Figure 3. Waveform display of short_utterance_v2.wav.

An analysis of the amplitudes of various frequencies in short_utterance_v2.wav (shown in

Figure 4) reveals much energy in the lower frequencies (0-400 Hz) that are likely not part of the
speech pattern as well as higher level energy (3500Hz and above). Therefore, the next step was
to digitally filter the speech using a FFT bandpass filter (400 to 3500 Hz) to eliminate most of
the energy in the 0-400 Hz and 3500+Hz frequency ranges.

Figure 4. Frequency analysis of short_utterance_v2.wav.

With this goal in mind, a FFT bandpass filter was constructed as shown in Figure 5, and it
was used to filter then signal in short_utterance_v2.wav to produce the waveform shown in
short_utterance_v3.wav (graphically displayed in Figure 6).

Figure 5. Schematic of FFT filter used.

Figure 6. Graphic display of short_utterance_v3.wav (following bandpass filtering).

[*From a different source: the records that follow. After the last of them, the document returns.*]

/-- **BCCGNSU 2017, Thm. B for elementary abelian `p`-groups with the sharp explicit constant
`ε_p = 3c_p = 3(−log J(p))/log p`** (`c_p` = the Fox–Lovász tight-removal exponent
`foxLovaszExponent`): if `p` is prime and `p • H = 0` (`H ≅ 𝔽_pⁿ`), every STPP construction in
`H` satisfies `Σᵢ (|Aᵢ||Bᵢ||Cᵢ|)^{(2+3c_p)/3} ≤ |H|` — no bound better than `ω ≤ 2 + 3c_p` via
(1.1). Numerically `2 + 3c_p = 2.2451 (p = 2), 2.2325 (3), 2.2124 (5), 2.1980 (7), 2.1790 (11),
2.1722 (13), 2.1100 (101)`, `3c_p ∼ 0.518/log p`; all below the current record `ω < 2.3714`:
the barrier rules out `ω = 2` (indeed `ω < 2 + 3c_p`), not progress on `ω`, from any fixed `p`.
The tricolored-sum-free input (Thm. 4.14) is sharp up to `p^{o(n)}` (Kleinberg–Sawin–Speyer
2018), so `c_p` cannot be improved inside this argument.
[cite: BlasiakChurchCohnGrochowNaslundSawinUmans2017, Thm. B and Thm. 4.14] -/
theorem BCCGNSU2017_thmB_elementary {p : ℕ} (hp : p.Prime) (H : Type) [AddCommGroup H]
    [Fintype H] (hH : ∀ x : H, p • x = 0) (N : ℕ) (A B C : Fin N → Finset H)
    (hS : IsSTPP A B C) :
    ∑ i, (((A i).card * (B i).card * (C i).card : ℕ) : ℝ) ^ ((2 + 3 * foxLovaszExponent p) / 3) ≤
      (Fintype.card H : ℝ) := by
  classical
  have hHpos : (0 : ℝ) < Fintype.card H := by exact_mod_cast Fintype.card_pos
  refine sum_rpow_le_card_of_tsf (foxLovaszExponent_pos hp.two_le).le
    (fun N₁ N' ι' _ s t u hT => ?_) N A B C hS
  have h := card_le_rpow_of_elementary hp (Fin N' → (Fin N₁ → H) × (Fin N₁ → H) × (Fin N₁ → H))
    (nsmul_eq_zero_pi_prod_pi hH N₁ N') ι' s t u hT
  have hcardG : (Fintype.card (Fin N' → (Fin N₁ → H) × (Fin N₁ → H) × (Fin N₁ → H)) : ℝ) =
      (Fintype.card H : ℝ) ^ (3 * N₁ * N') := by
    rw [Fintype.card_fun, Fintype.card_prod, Fintype.card_prod, Fintype.card_fun,
      Fintype.card_fin, Fintype.card_fin]
    push_cast
    ring
  rw [hcardG] at h
  refine h.trans (le_of_eq ?_)
  rw [← pow_mul, ← Real.rpow_mul_natCast hHpos.le, ← Real.rpow_natCast_mul hHpos.le]
  congr 2
  push_cast
  ring

/-- The elementary barrier in the route's wording: no STPP construction in an elementary abelian
`p`-group BEATS `|H|` at exponent `(2 + 3c_p)/3`.
[cite: BlasiakChurchCohnGrochowNaslundSawinUmans2017, Thm. B] -/
theorem not_beats_elementary {p : ℕ} (hp : p.Prime) (H : Type) [AddCommGroup H] [Fintype H]
    (hH : ∀ x : H, p • x = 0) (N : ℕ) (A B C : Fin N → Finset H) (hS : IsSTPP A B C) :
    ¬ ((Fintype.card H : ℝ) <
        ∑ i, (((A i).card * (B i).card * (C i).card : ℕ) : ℝ) ^ ((2 + 3 * foxLovaszExponent p) / 3)) :=
  not_lt.2 (BCCGNSU2017_thmB_elementary hp H hH N A B C hS)

/-- Closed form `ε_p ≥ 3δ/log p` (`δ = log((2/3)2^{2/3}) = 0.05663…`; sharp at `p = 2`:
`2 + 3δ/log 2 = 2.2451…`): every STPP construction in an elementary abelian `p`-group satisfies
`Σᵢ (|Aᵢ||Bᵢ||Cᵢ|)^{(2+3δ/log p)/3} ≤ |H|`.
[cite: BlasiakChurchCohnGrochowNaslundSawinUmans2017, Thm. A′ and Thm. B] -/
theorem BCCGNSU2017_thmB_elementary_delta {p : ℕ} (hp : p.Prime) (H : Type) [AddCommGroup H]
    [Fintype H] (hH : ∀ x : H, p • x = 0) (N : ℕ) (A B C : Fin N → Finset H)
    (hS : IsSTPP A B C) :
    ∑ i, (((A i).card * (B i).card * (C i).card : ℕ) : ℝ) ^
        ((2 + 3 * (bccgnsuDelta / Real.log p)) / 3) ≤ (Fintype.card H : ℝ) := by
  refine le_trans ?_ (BCCGNSU2017_thmB_elementary hp H hH N A B C hS)
  have hlog : 0 < Real.log p := Real.log_pos (by exact_mod_cast hp.one_lt)
  refine sum_rpow_mono Finset.univ (fun i => (A i).card * (B i).card * (C i).card)
    (by have := bccgnsuDelta_pos; positivity) ?_
  linarith [bccgnsuDelta_div_log_le_foxLovaszExponent hp.two_le]

/-- Closed form `ε_p ≥ 6δ/log p` for `p ≥ 7` (`J(p) ≤ e^{-2δ}`), e.g. `2 + 6δ/log 7 = 2.1746…`.
[cite: BlasiakChurchCohnGrochowNaslundSawinUmans2017, Prop. 4.12 and Thm. B] -/
theorem BCCGNSU2017_thmB_elementary_two_delta {p : ℕ} (hp : p.Prime) (hp7 : 7 ≤ p) (H : Type)
    [AddCommGroup H] [Fintype H] (hH : ∀ x : H, p • x = 0) (N : ℕ) (A B C : Fin N → Finset H)
    (hS : IsSTPP A B C) :
    ∑ i, (((A i).card * (B i).card * (C i).card : ℕ) : ℝ) ^
        ((2 + 3 * (2 * bccgnsuDelta / Real.log p)) / 3) ≤ (Fintype.card H : ℝ) := by
  refine le_trans ?_ (BCCGNSU2017_thmB_elementary hp H hH N A B C hS)
  have hlog : 0 < Real.log p := Real.log_pos (by exact_mod_cast hp.one_lt)
  refine sum_rpow_mono Finset.univ (fun i => (A i).card * (B i).card * (C i).card)
    (by have := bccgnsuDelta_pos; positivity) ?_
  linarith [two_mul_bccgnsuDelta_div_log_le_foxLovaszExponent hp7]

end Elementary

end Literature.Barriers.MatrixMultiplication

end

This signal was then boosted (amplified) by 18 dB to produce the waveform (saved as
short_utterance_v4.wav) found in Figure 7 (that part of the signal which contains the utterance
of interest is highlighted).

Figure 7. Graphical display of short_utterance_v4.wav.

Next, the section of interest was extracted, saved to a new soundfile and the amplitudes of the
obvious noisy “clicks” (seen as sharp vertical lines in the waveform) were reduced by 8 dB,
yielding the waveform shown in Figure 8. What is left, after noise reduction, bandpass filtering
and amplification, is to the trained (and likely to the untrained) ear, a production of the utterance
“Give me (your) fucking wallet.”
Figure 8. Graphical display of short_utterance_v5.wav.

While completing the analysis of this signal, I created several other noise reduced/speech
enhanced versions of this same section of the recording using Adobe’s Soundbooth program.
The end result was very similar, but short_utterance_v5.wav is the clearest, in my opinion.
In summary, after the noise reduction process described above was completed in my opinion
(as a phonetician and speech scientist well-versed in acoustic analysis of speech), the utterance
produced by the suspect and recorded was “Give me (your) fucking wallet.” The “your” is in
parentheses as this word was likely reduced in the speaker’s production to a transitional voicoid
(a vowel-like sound) between the “me” and “fucking” that is not readily discernible (the same
way that the “a” in “One small step for (a) man” produced by Neil Armstrong when he first
stepped on the moon is not discernible).